1. Disclose chatbots. If your website has a chatbot, the user must know they are talking to AI, not a human. The simplest fix: a label at the top of the chat saying "AI assistant — connect to a human at any time".

2. Disclose AI-generated content where it could mislead. If you use AI to generate product reviews, news articles, customer testimonials or images of people that do not exist, you must disclose this.

3. Update your privacy policy. Add a section listing AI tools used on the site (chatbot vendor, recommendation system, analytics with AI, etc.) and what they do with user data.

4. Add an "AI usage" section to your terms. Spell out that customers cannot use your services to violate the AI Act, and that you reserve the right to opt out of having your content used for AI training.

5. Robots.txt for LLM training. If you do not want OpenAI, Anthropic, Google or Meta to use your website to train their models, block their crawlers in robots.txt.

What you do not need to do

Myth: Every website that uses AI needs CE-marking. Reality: Only high-risk AI systems require conformity assessment. Marketing chatbots do not.

Myth: You must register in the EU AI database. Reality: Only providers and deployers of high-risk AI systems must register.

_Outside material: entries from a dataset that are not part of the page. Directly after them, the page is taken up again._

/-!
# K2 `PowGenDegreeQP` (stmt-ValiantsHypothesis-11655), line `trace-side-regimes`:
# inheritance of generator types is EXACT AND EXHAUSTIVE — generator flips live on slice weights

Helper file (`--supports stmt-ValiantsHypothesis-11655`).  The registered skeleton
`Cruxes/GenFlipThesis/Lines/trace_side_regimes.lean` splits K2 by the support of the weight:
`stub_sliceGen` (weights `ext_ι χ` supported on the final `m²` letters) and `stub_wideGen` (a
nonzero entry off them), and its card says the wide half is "route-irrelevant".  This file makes
that precise BY NAME and completes the tree's inheritance theorems
(`GenInheritanceUpper.finrank_ne_zero_rename_of_strictMono`: generator types go UP along a
placement of letters; `GammaEquality.finrank_rename_eq_of_injective`: with the same count) by the
missing EXHAUSTIVENESS half:

* `symm_add_card_lt_of_not_mem_range` — a letter off a final segment `ι : σ → τ` is among the
  bottom `|τ| - |σ|` letters (counting in a finite linear order);
* `extend_comp_eq_of_hasHighestWeight_rename` — for an injection `κ : σ → τ` and ANY form `f` in
  the letters `σ`, every weight `ψ` of `GL_τ` occurring in `ℂ[Δ_m(rename κ f)]` is supported on the
  final segment: `ψ = ext_ι (ψ ∘ ι)` (Bürgisser–Ikenmeyer–Panova 2019 Thm. 4.9(1) in weight form,
  tree `apply_eq_zero_of_hasHighestWeight_orbitCoordRep_of_vars_subset`, `ℓ(λ) ≤ |σ|`);
* `finrank_ne_zero_rename_iff` — **two-sided inheritance of generator types**: for a nonzero form
  `f` of degree `m`, `γ_ψ(rename κ f) ≠ 0 ⟺ ψ = ext_ι(ψ ∘ ι) ∧ γ_{ψ∘ι}(f) ≠ 0`; so the generator
  types of a placed form are EXACTLY the extended generator types of the form in its own letters,
  with the same counts and degrees (`size_extend`);
* `blockPer_genType_iff` — the case of the route's block permanent: generator types of
  `A(Δ_m[per_m on the top-left block of the (m+e)×(m+e) matrix])` are exactly `ext_ι χ`, `χ` a
  generator type of `A(Δ_m[per_m])` in its own `m²` letters;
* `genFlipThesis_iff_ownFlip` — hence the route's deciding crux `GenFlipThesis`
  (stmt-ValiantsHypothesis-11653, verbatim) is EQUIVALENT to the own-variables flip statement of
  `GammaEquality.genFlipThesis_of_ownFlip`: a flip `γ_ψ(tr X_n^m) < γ_ψ(per_m)` forces `γ_ψ(per_m) ≠ 0`,
  hence `ψ` is a slice weight.  NO generator flip can sit at a wide weight: the wide half of K2
  (`stub_wideGen`) is not only unused by the glue (`slice_overflow`) but unusable by ANY flip — the
  part of K2 = `PowGenDegreeQP` beyond `stub_sliceGen` is dead weight for the thesis, by name.

Honest framing: structure only (equivalences and one application); `stub_sliceGen`,
`stub_wideGen`, K1, K2, `GenFlipThesis` remain OPEN; `VP ≠ VNP` is not touched.

References: Bürgisser–Ikenmeyer–Panova, J. AMS 32 (2019) Thm. 4.9(1); Bürgisser–Landsberg–
Manivel–Weyman, SIAM J. Comput. 40 (2011) §5.4; Landsberg, *Geometry and Complexity Theory*
(2017) §8.4.1 (inheritance).  No new definitions.
-/

namespace Summit.ValiantsHypothesis.ValiantsHypothesis.Theorems.GenInheritance
/-! ### The stub's functional is uniformly bounded in `L¹(P_N)` -/

/-- **Uniform `L¹(P_N)` tightness of the collisional deviation (stub V of crux `FluxClosure`; registered sub-goal).**
In the crux's vocabulary (cube kernel `K`, box fields `Dn, Mm, En`, box temperature `Th`, cut compressibility `Zc`,
collision functional `Cw`): for `0 ≤ σ ≤ 1/2`, `0 ≤ η₁`, `|Z| ≤ Z_max` on `[0, η₁]`, continuous profiles `a₀, θ₀ > 0`,
`u₀` with `3θ₀ + ‖u₀‖² ≤ B₁`, every flow family, every window `0 < ℓ_N ≤ 1`, every `τ ∈ [0, T)` and every `w` smooth on
`[0,T) × 𝕋³` there is `C ≥ 0` with, FOR EVERY `N`,
`∫⁻ |C_w − ∫_0^τ∫ ρ̂θ̂ (Z(min(ρ̂σ³, η₁)) − 1) div w| dP_N ≤ C (1 + B₁)`.
Proof: bounds for `w, ∂ₜw, ∇w` on `[0,τ] × 𝕋³` by compactness; `abs_collDev_le` on the good set (conull, `P_N ≪`
Liouville); `E_P[(N+1)⁻¹Σ‖v_a‖²] ≤ B₁` (Gaussian velocities, `lintegral_avg_norm_sq_vel_le`). So the `L¹(P_N)` norms
whose vanishing `stub_collisionalVirial` asserts are uniformly bounded although `C_w` is a collision sum; the stub's
content is the limit (local virial law along the deterministic flow), not finiteness. [folklore] -/
theorem collisionalVirial_tight : ∀ (σ : ℝ), 0 ≤ σ → σ ≤ 1 / 2 → ∀ (η₁ Zmax : ℝ), 0 ≤ η₁ → (∀ η ∈ Icc 0 η₁, |hsCompressibility η| ≤ Zmax) → ∀ (a₀ θ₀ : T3 → ℝ) (u₀ : T3 → V3), Continuous a₀ → Continuous θ₀ → Continuous u₀ → (∀ x, 0 < a₀ x) → (∀ x, 0 < θ₀ x) → ∀ (B₁ : ℝ), (∀ x, 3 * θ₀ x + ‖u₀ x‖ ^ 2 ≤ B₁) → ∀ (T : ℝ) (Φ : (N : ℕ) → HardSphereFlow (Torus.geometry (Fin 3)) (hsDiameter σ N) (N + 1)) (ℓ : ℕ → ℝ), (∀ N, 0 < ℓ N ∧ ℓ N ≤ 1) → let K := fun (l : ℝ) (x y : T3) => indicator {y' : T3 | ∀ i, ‖y' i - x i‖ < l / 2} (fun _ => (l ^ 3)⁻¹) y; let Dn := fun N t z x => empiricalDensityField ((Φ N).flow t z) (K (ℓ N) x); let Mm := fun N t z x => empiricalMomentumField ((Φ N).flow t z) (K (ℓ N) x); let En := fun N t z x => empiricalEnergyField ((Φ N).flow t z) (K (ℓ N) x); let Th := fun (r : ℝ) (m : V3) (E : ℝ) => 2 / 3 * (E / r - ‖m‖ ^ 2 / (2 * r ^ 2)); let Zc := fun η : ℝ => hsCompressibility (min η η₁); ∀ τ ∈ Ico 0 T, ∀ w : ℝ → T3 → V3, Torus.IsSmoothSpaceTimeOn (Ico 0 T) w → let Cw := fun N (z : Config (N + 1) (Fin 3) T3) => ∑ᶠ t ∈ collisionTimes (Torus.geometry (Fin 3)) (hsDiameter σ N) (fun s => (Φ N).flow s z) ∩ Ioc 0 τ, collisionJump (fun z' : Config (N + 1) (Fin 3) T3 => ((N : ℝ) + 1)⁻¹ * momentumObservable (fun q => ∫ x, K (ℓ N) x q • w t x) z') (fun s => (Φ N).flow s z) t; ∃ C : ℝ, 0 ≤ C ∧ ∀ N : ℕ, ∫⁻ z, ENNReal.ofReal (|Cw N z - ∫ t in Ioc 0 τ, ∫ x, Dn N t z x * Th (Dn N t z x) (Mm N t z x) (En N t z x) * (Zc (Dn N t z x * σ ^ 3) - 1) * Torus.divergence (w t) x|) ∂(localGibbsLaw σ a₀ u₀ θ₀ N (Φ N)) ≤ ENNReal.ofReal (C * (1 + B₁)) := by
  intro σ hσ0 hσ η₁ Zmax hη₁ hZ a₀ θ₀ u₀ ha hθ hu ha0 hθ0 B₁ hB₁ T Φ ℓ hℓ
  dsimp only
  intro τ hτ w hw
  have hτ0 : 0 ≤ τ := hτ.1
  have hτT : τ < T := hτ.2
  -- bounds for `w`, `∂ₜw`, `∇w` on `[0, τ] × 𝕋³`
  obtain ⟨C, hC0, hC⟩ := FluxClosureK.exists_forall_abs_partialDeriv_le_slab hτT hw
  obtain ⟨W, hW⟩ := hw.exists_norm_le_of_isCompact isCompact_Icc (Icc_subset_Ico_right hτT)
  obtain ⟨H, C₁, -, hHt, -, hHb⟩ := FluxClosureB4.exists_measurable_fderiv hτT hw
  have hW0 : 0 ≤ max W 0 := le_max_right _ _
  have hW₁0 : 0 ≤ max C₁ 0 := le_max_right _ _
  have hWt : ∀ t ∈ Icc 0 τ, ∀ x, ‖w t x‖ ≤ max W 0 := fun t ht x => (hW t ht x).trans (le_max_left _ _)
  have hDt : ∀ t ∈ Ioc 0 τ, ∀ x, ‖Torus.timeDerivWithin (Ico 0 T) w t x‖ ≤ max C₁ 0 := by
    intro t ht x
    have htT : t ∈ Ico 0 T := ⟨ht.1.le, lt_of_le_of_lt ht.2 hτT⟩
    rw [hHt t htT x]
    calc ‖H (t, x) (1, 0)‖ ≤ ‖H (t, x)‖ * ‖((1 : ℝ), (0 : EuclideanSpace ℝ (Fin 3)))‖ :=
          ContinuousLinearMap.le_opNorm _ _
      _ ≤ C₁ * 1 := by
          refine mul_le_mul (hHb t ⟨ht.1.le, ht.2⟩ x) ?_ (norm_nonneg _)
            ((norm_nonneg _).trans (hHb t ⟨ht.1.le, ht.2⟩ x))
          rw [Prod.norm_def, norm_one, norm_zero, max_eq_left zero_le_one]
      _ ≤ max C₁ 0 := by rw [mul_one]; exact le_max_left _ _
  have hZ0 : 0 ≤ Zmax := (abs_nonneg _).trans (hZ 0 ⟨le_rfl, hη₁⟩)
  set Bc : ℝ := max W 0 + τ * max C₁ 0 / 2 + τ * C * (28 + Zmax) with hBc
  have hBc0 : 0 ≤ Bc := by positivity
  refine ⟨Bc, hBc0, fun N => ?_⟩
  -- pathwise bound on the good set
  have hP := abs_collDev_le σ η₁ T Φ ℓ hℓ hσ0 hη₁ Zmax hZ
  dsimp only at hP
  have hPN := hP τ hτ w hw (max W 0) (max C₁ 0) C hW0 hW₁0 hC0 hWt hDt hC N
  -- measure facts
  have hPac : localGibbsLaw σ a₀ u₀ θ₀ N (Φ N) ≪ liouville (Torus.geometry (Fin 3)) (N + 1) (hsDiameter σ N) :=
    particleLaw_absolutelyContinuous (Φ N) _
  have hgood : ∀ᵐ z ∂(localGibbsLaw σ a₀ u₀ θ₀ N (Φ N)), z ∈ (Φ N).good := hPac.ae_le (Φ N).ae_mem_good
  haveI : IsProbabilityMeasure (particleLaw (Φ N) (canonicalDensity (Torus.geometry (Fin 3)) (hsDiameter σ N) (N + 1)
      (localGibbsProfile a₀ u₀ θ₀))) := isProbabilityMeasure_localGibbsLaw ha hθ hu ha0 hθ0 hσ N (Φ N)
  haveI : IsProbabilityMeasure (localGibbsLaw σ a₀ u₀ θ₀ N (Φ N)) :=
    isProbabilityMeasure_localGibbsLaw ha hθ hu ha0 hθ0 hσ N (Φ N)
  have hE : ∫⁻ z, ENNReal.ofReal ((((N + 1 : ℕ)) : ℝ)⁻¹ * ∑ a, ‖(z a).2‖ ^ 2) ∂(localGibbsLaw σ a₀ u₀ θ₀ N (Φ N)) ≤ ENNReal.ofReal B₁ :=
    lintegral_avg_norm_sq_vel_le (Φ N) ha hθ hu (fun x => (ha0 x).le) hθ0 hB₁
  have hmeas : Measurable fun z : Config (N + 1) (Fin 3) T3 => ENNReal.ofReal ((((N + 1 : ℕ)) : ℝ)⁻¹ * ∑ a, ‖(z a).2‖ ^ 2) :=
    (measurable_const.mul (Finset.measurable_sum _ fun i _ =>
      ((measurable_pi_apply i).snd).norm.pow_const 2)).ennreal_ofReal
  calc _ ≤ ∫⁻ z, ENNReal.ofReal (Bc * (1 + (((N + 1 : ℕ)) : ℝ)⁻¹ * ∑ a, ‖(z a).2‖ ^ 2)) ∂(localGibbsLaw σ a₀ u₀ θ₀ N (Φ N)) :=
        lintegral_mono_ae (hgood.mono fun z hz => ENNReal.ofReal_le_ofReal (hPN z hz))
    _ = ENNReal.ofReal Bc * ∫⁻ z, (ENNReal.ofReal 1 + ENNReal.ofReal ((((N + 1 : ℕ)) : ℝ)⁻¹ * ∑ a, ‖(z a).2‖ ^ 2)) ∂(localGibbsLaw σ a₀ u₀ θ₀ N (Φ N)) := by
        rw [← lintegral_const_mul' _ _ ENNReal.ofReal_ne_top]
        refine lintegral_congr fun z => ?_
        rw [← ENNReal.ofReal_add zero_le_one (by positivity), ← ENNReal.ofReal_mul hBc0]
    _ = ENNReal.ofReal Bc * (1 + ∫⁻ z, ENNReal.ofReal ((((N + 1 : ℕ)) : ℝ)⁻¹ * ∑ a, ‖(z a).2‖ ^ 2) ∂(localGibbsLaw σ a₀ u₀ θ₀ N (Φ N))) := by
        rw [lintegral_add_right _ hmeas, ENNReal.ofReal_one, lintegral_const, measure_univ, mul_one]
    _ ≤ ENNReal.ofReal Bc * (1 + ENNReal.ofReal B₁) := by gcongr
    _ = ENNReal.ofReal (Bc * (1 + B₁)) := by
        have hB₁0 : 0 ≤ B₁ := le_trans (by have := hθ0 0; positivity) (hB₁ 0)
        rw [← ENNReal.ofReal_one, ← ENNReal.ofReal_add zero_le_one hB₁0, ← ENNReal.ofReal_mul hBc0]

Swedish enforcement context

Sweden enforces the AI Act through Datainspektionen (IMY) and PTS, with sectoral oversight by sector regulators. The first Swedish enforcement actions in 2025-2026 focused on banks using AI credit scoring without transparency, recruitment platforms using AI screening without disclosure, and e-commerce sites using AI personalisation without privacy disclosure.

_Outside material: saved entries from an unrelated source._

/-- The herringbone coin is `true` exactly in even rows. [folklore] -/
theorem herringboneCoin_eq_true_iff (w : Site 2) : herringboneCoin w = true ↔ Even (w 1) := by
  simp [herringboneCoin]

/-- The herringbone configuration map: cell `(x, y)` of the strip gets the fair bit `c (x, y)`,
walls black, outside white; coins deterministic herringbone. [folklore] -/
def herringboneConfig (L : ℕ) (c : ℕ × ℕ → Bool) : CellConfig :=
  (stripColouring L (fun x y => c (x, y)), herringboneCoin)

/-- The colouring component of the herringbone configuration. [folklore] -/
@[simp] theorem herringboneConfig_fst (L : ℕ) (c : ℕ × ℕ → Bool) :
    (herringboneConfig L c).1 = stripColouring L (fun x y => c (x, y)) := rfl
/-- The coin component of the herringbone configuration. [folklore] -/
@[simp] theorem herringboneConfig_snd (L : ℕ) (c : ℕ × ℕ → Bool) :
    (herringboneConfig L c).2 = herringboneCoin := rfl

/-- The i.i.d. fair cell bits of the herringbone strip. [folklore] -/
def fairCellMeasure : Measure (ℕ × ℕ → Bool) :=
  Measure.infinitePi fun _ : ℕ × ℕ => Ber(true, false, half)

/-- `fairCellMeasure` is a probability measure. [folklore] -/
instance instIsProbabilityMeasureFairCellMeasure : IsProbabilityMeasure fairCellMeasure := by
  unfold fairCellMeasure; infer_instance

/-- The herringbone configuration map is measurable. [folklore] -/
theorem measurable_herringboneConfig (L : ℕ) : Measurable (herringboneConfig L) := by
  refine Measurable.prodMk (measurable_pi_lambda _ fun z => ?_) measurable_const
  exact measurable_stripColouring L (fun x y => measurable_pi_apply (x, y)) z

/-- **The herringbone triangular strip** `herringboneTriStrip L` (D1'): site percolation with
i.i.d. fair cells on the strip `{0..L-1} × ℕ`, fixed black walls `x = -1`, `x = L`, white outside,
and the deterministic herringbone diagonals — the `u = π/3` member of the Izergin–Korepin line as
drawn by Morin-Duchesne–Klümper–Pearce (2023), §2.1–2.2 (alternately sheared rows; "a fixed colour … to
all the sites belonging to the first two columns" on each boundary), i.e. site percolation on `𝕋`
at `p = 1/2` with fixed-colour boundary columns — here semi-infinite in the vertical direction. Same
walls, marks and events as `cornerFugacityStrip`. [cite: MorinDuchesneKlumperPearce2023, §2.1–2.2] -/
def herringboneTriStrip (L : ℕ) : Measure CellConfig :=
  fairCellMeasure.map (herringboneConfig L)

/-- `herringboneTriStrip L` is a probability measure. [folklore] -/
instance instIsProbabilityMeasureHerringboneTriStrip (L : ℕ) :
    IsProbabilityMeasure (herringboneTriStrip L) :=
  Measure.isProbabilityMeasure_map (measurable_herringboneConfig L).aemeasurable

/-- Walls of the herringbone strip are black, surely. [folklore] -/
theorem herringboneConfig_wall (L : ℕ) (c : ℕ × ℕ → Bool) {z : Site 2}
    (hz : z ∈ leftWall ∪ rightWall L) : (herringboneConfig L c).1 z = true := by
  rw [herringboneConfig_fst]; exact stripColouring_of_mem_wall _ hz

/-- The law of the base state of the herringbone strip. [folklore] -/
def herringboneBaseStateLaw (L : ℕ) : Measure (Fin (L + 2) → Fin (L + 2) → Bool) :=
  (herringboneTriStrip L).map (baseState L)

/-- The shear `(x, y) ↦ (x + ⌊y/2⌋, y)` straightening the herringbone rows. [folklore] -/
def herringboneShear : Site 2 ≃ Site 2 where
  toFun z := ![z 0 + z 1 / 2, z 1]
  invFun z := ![z 0 - z 1 / 2, z 1]
  left_inv z := by ext i; fin_cases i <;> simp
  right_inv z := by ext i; fin_cases i <;> simp

/-- First coordinate of the shear. [folklore] -/
@[simp] theorem herringboneShear_apply_zero (z : Site 2) : herringboneShear z 0 = z 0 + z 1 / 2 := rfl
/-- Second coordinate of the shear. [folklore] -/
@[simp] theorem herringboneShear_apply_one (z : Site 2) : herringboneShear z 1 = z 1 := rfl

/-- The herringbone coin in terms of `% 2`. [folklore] -/
theorem herringboneCoin_eq_true_iff_emod (w : Site 2) : herringboneCoin w = true ↔ w 1 % 2 = 0 := by
  rw [herringboneCoin_eq_true_iff, Int.even_iff]

/-- The herringbone coin in terms of `% 2`. [folklore] -/
theorem herringboneCoin_eq_false_iff_emod (w : Site 2) : herringboneCoin w = false ↔ w 1 % 2 = 1 := by
  rw [← Bool.not_eq_true, herringboneCoin_eq_true_iff_emod]; omega

/-- `(z - 1) % 2 = 1 ↔ z % 2 = 0`. [folklore] -/
private theorem sub_one_emod_two (z : ℤ) : (z - 1) % 2 = 1 ↔ z % 2 = 0 := by omega

/-- Adjacency of the coin-selected triangulation in coordinates. [folklore] -/
theorem cellGraph_adj_iff_coord (κ : Site 2 → Bool) (a b : Site 2) :
    (cellGraph κ).Adj a b ↔
      (((b 0 = a 0 + 1 ∨ a 0 = b 0 + 1) ∧ b 1 = a 1) ∨ ((b 1 = a 1 + 1 ∨ a 1 = b 1 + 1) ∧ b 0 = a 0)) ∨
      ((κ a = true ∧ b 0 = a 0 + 1 ∧ b 1 = a 1 + 1) ∨
        (κ (a - Pi.single 1 1) = false ∧ b 0 = a 0 + 1 ∧ b 1 = a 1 - 1)) ∨
      ((κ b = true ∧ a 0 = b 0 + 1 ∧ a 1 = b 1 + 1) ∨
        (κ (b - Pi.single 1 1) = false ∧ a 0 = b 0 + 1 ∧ a 1 = b 1 - 1)) := by
  rw [cellGraph_adj_iff, zd2_adj_coord', cellDiagRel_iff_coord, cellDiagRel_iff_coord]

/-- Adjacency of the herringbone triangulation in coordinates: axis neighbours, and the diagonal
neighbours `(x+1, y±1)` of a cell in an even row, `(x-1, y±1)` in an odd row. [folklore] -/
theorem cellGraph_herringbone_adj_iff (a b : Site 2) :
    (cellGraph herringboneCoin).Adj a b ↔
      (((b 0 = a 0 + 1 ∨ a 0 = b 0 + 1) ∧ b 1 = a 1) ∨ ((b 1 = a 1 + 1 ∨ a 1 = b 1 + 1) ∧ b 0 = a 0)) ∨
      ((a 1 % 2 = 0 ∧ b 0 = a 0 + 1 ∧ b 1 = a 1 + 1) ∨ (a 1 % 2 = 0 ∧ b 0 = a 0 + 1 ∧ b 1 = a 1 - 1)) ∨
      ((b 1 % 2 = 0 ∧ a 0 = b 0 + 1 ∧ a 1 = b 1 + 1) ∨ (b 1 % 2 = 0 ∧ a 0 = b 0 + 1 ∧ a 1 = b 1 - 1)) := by
  rw [cellGraph_adj_iff_coord]
  simp only [herringboneCoin_eq_true_iff_emod, herringboneCoin_eq_false_iff_emod, Pi.sub_apply,
    Pi.single_eq_same, sub_one_emod_two]

/-- Adjacency of the NE–SW triangulation in coordinates. [folklore] -/
theorem cellGraph_true_adj_iff (a b : Site 2) :
    (cellGraph fun _ : Site 2 => true).Adj a b ↔
      (((b 0 = a 0 + 1 ∨ a 0 = b 0 + 1) ∧ b 1 = a 1) ∨ ((b 1 = a 1 + 1 ∨ a 1 = b 1 + 1) ∧ b 0 = a 0)) ∨
      (b 0 = a 0 + 1 ∧ b 1 = a 1 + 1) ∨ (a 0 = b 0 + 1 ∧ a 1 = b 1 + 1) := by
  rw [cellGraph_adj_iff_coord]
  simp only [Bool.true_eq_false, false_and, or_false, true_and]

/-- **Dictionary.** The herringbone triangulation is isomorphic, by the row shear
`(x, y) ↦ (x + ⌊y/2⌋, y)`, to the NE–SW triangulation `cellGraph (fun _ => true)` (itself
`≃g triGraph` by `cellGraphTrueIso`): the herringbone strip is site percolation on the triangular
lattice. (Morin-Duchesne–Klümper–Pearce 2023, §2.2: "rows sheared alternately".) [cite: MorinDuchesneKlumperPearce2023, §2.2] -/
def herringboneIso : cellGraph herringboneCoin ≃g cellGraph (fun _ : Site 2 => true) where
  toEquiv := herringboneShear
  map_rel_iff' := by
    intro a b
    change (cellGraph fun _ => true).Adj (herringboneShear a) (herringboneShear b) ↔
      (cellGraph herringboneCoin).Adj a b
    rw [cellGraph_true_adj_iff, cellGraph_herringbone_adj_iff]
    simp only [herringboneShear_apply_zero, herringboneShear_apply_one]
    -- eliminate `/ 2`, `% 2` by hand (omega's case splitting is too slow on the raw goal)
    rcases Int.even_or_odd' (a 1) with ⟨k, hk | hk⟩ <;>
    rcases Int.even_or_odd' (b 1) with ⟨m, hm | hm⟩ <;>
    · have h1 : a 1 / 2 = k := by omega
      have h2 : b 1 / 2 = m := by omega
      obtain ⟨r, hr, hr'⟩ : ∃ r, a 1 % 2 = r ∧ (r = 0 ∨ r = 1) :=
        ⟨_, rfl, Int.emod_two_eq_zero_or_one _⟩
      obtain ⟨s, hs, hs'⟩ : ∃ s, b 1 % 2 = s ∧ (s = 0 ∨ s = 1) :=
        ⟨_, rfl, Int.emod_two_eq_zero_or_one _⟩
      rw [h1, h2, hr, hs]
      have hr2 : r = a 1 - 2 * k := by omega
      have hs2 : s = b 1 - 2 * m := by omega
      subst hr2 hs2
      clear hr hs hr' hs' h1 h2
      constructor
      · rintro (((h | h) | (h | h)) | h | h) <;> omega
      · rintro (((h | h) | (h | h)) | (h | h) | (h | h)) <;> omega


/-! ### The plaquette Gibbs identification (finite-box probabilities) -/

section Gibbs

variable {L N : ℕ}

/-- The **plaquette parity** of a strip pattern `s` at the grid vertex `(x, y)`: `true` iff an odd
number of the four cells `(x,y), (x+1,y), (x,y+1), (x+1,y+1)` is black. (Card
`corner-fugacity-plane`: corner fugacity `t` per odd vertex.) [folklore] -/
def plaquetteOdd (s : ℕ → ℕ → Bool) (x y : ℕ) : Bool :=
  ((s x y ^^ s (x + 1) y) ^^ (s x (y + 1) ^^ s (x + 1) (y + 1)))

/-- The number of odd plaquettes of the pattern `s` **inside** the box `{0..L-1} × {0..N}`: grid
vertices `(x, y)` with `x < L - 1`, `y < N` (no plaquette weight at the walls, the base or the
top). [folklore] -/
def oddPlaquetteCount (L N : ℕ) (s : ℕ → ℕ → Bool) : ℕ :=
  ((Finset.range (L - 1) ×ˢ Finset.range N).filter fun p => plaquetteOdd s p.1 p.2 = true).card

/-- **The box cylinder**: the colouring agrees with the pattern `s` on the box `{0..L-1} × {0..N}`
of strip cells. [folklore] -/
def boxCylinder (L N : ℕ) (s : ℕ → ℕ → Bool) : Set CellConfig :=
  {ω | ∀ x < L, ∀ y ≤ N, ω.1 ![(x : ℤ), (y : ℤ)] = s x y}

/-- Membership in the box cylinder, unfolded. [folklore] -/
theorem mem_boxCylinder_iff {s : ℕ → ℕ → Bool} {ω : CellConfig} :
    ω ∈ boxCylinder L N s ↔ ∀ x < L, ∀ y ≤ N, ω.1 ![(x : ℤ), (y : ℤ)] = s x y := Iff.rfl

/-- Box cylinders are measurable (finite intersections of one-cell cylinders). [folklore] -/
theorem measurableSet_boxCylinder (L N : ℕ) (s : ℕ → ℕ → Bool) :
    MeasurableSet (boxCylinder L N s) := by
  have hset : boxCylinder L N s = ⋂ x ∈ Set.Iio L, ⋂ y ∈ Set.Iic N,
      {ω : CellConfig | ω.1 ![(x : ℤ), (y : ℤ)] = s x y} := by
    ext ω; simp only [mem_boxCylinder_iff, Set.mem_iInter, Set.mem_Iio, Set.mem_Iic, Set.mem_setOf_eq]
  rw [hset]
  exact MeasurableSet.biInter (Set.to_countable _) fun x _ =>
    MeasurableSet.biInter (Set.to_countable _) fun y _ => measurableSet_colour_eq _ _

How to do this in practice

For a typical Swedish business website with a chatbot and some AI-generated content, the implementation is small: add an AI tools section to your privacy policy, add a disclosure label to your chatbot widget, update your robots.txt to your AI training preferences, and label any AI-generated articles or images of fake people.

How Webbfabriken can help

For our hosting and web customers, AI Act compliance updates to privacy policy and terms are included in our 2026 review. If you want a written audit of your current AI usage and a compliance checklist tailored to your site, contact us. For broader information security, see our WF ISMS compliance platform.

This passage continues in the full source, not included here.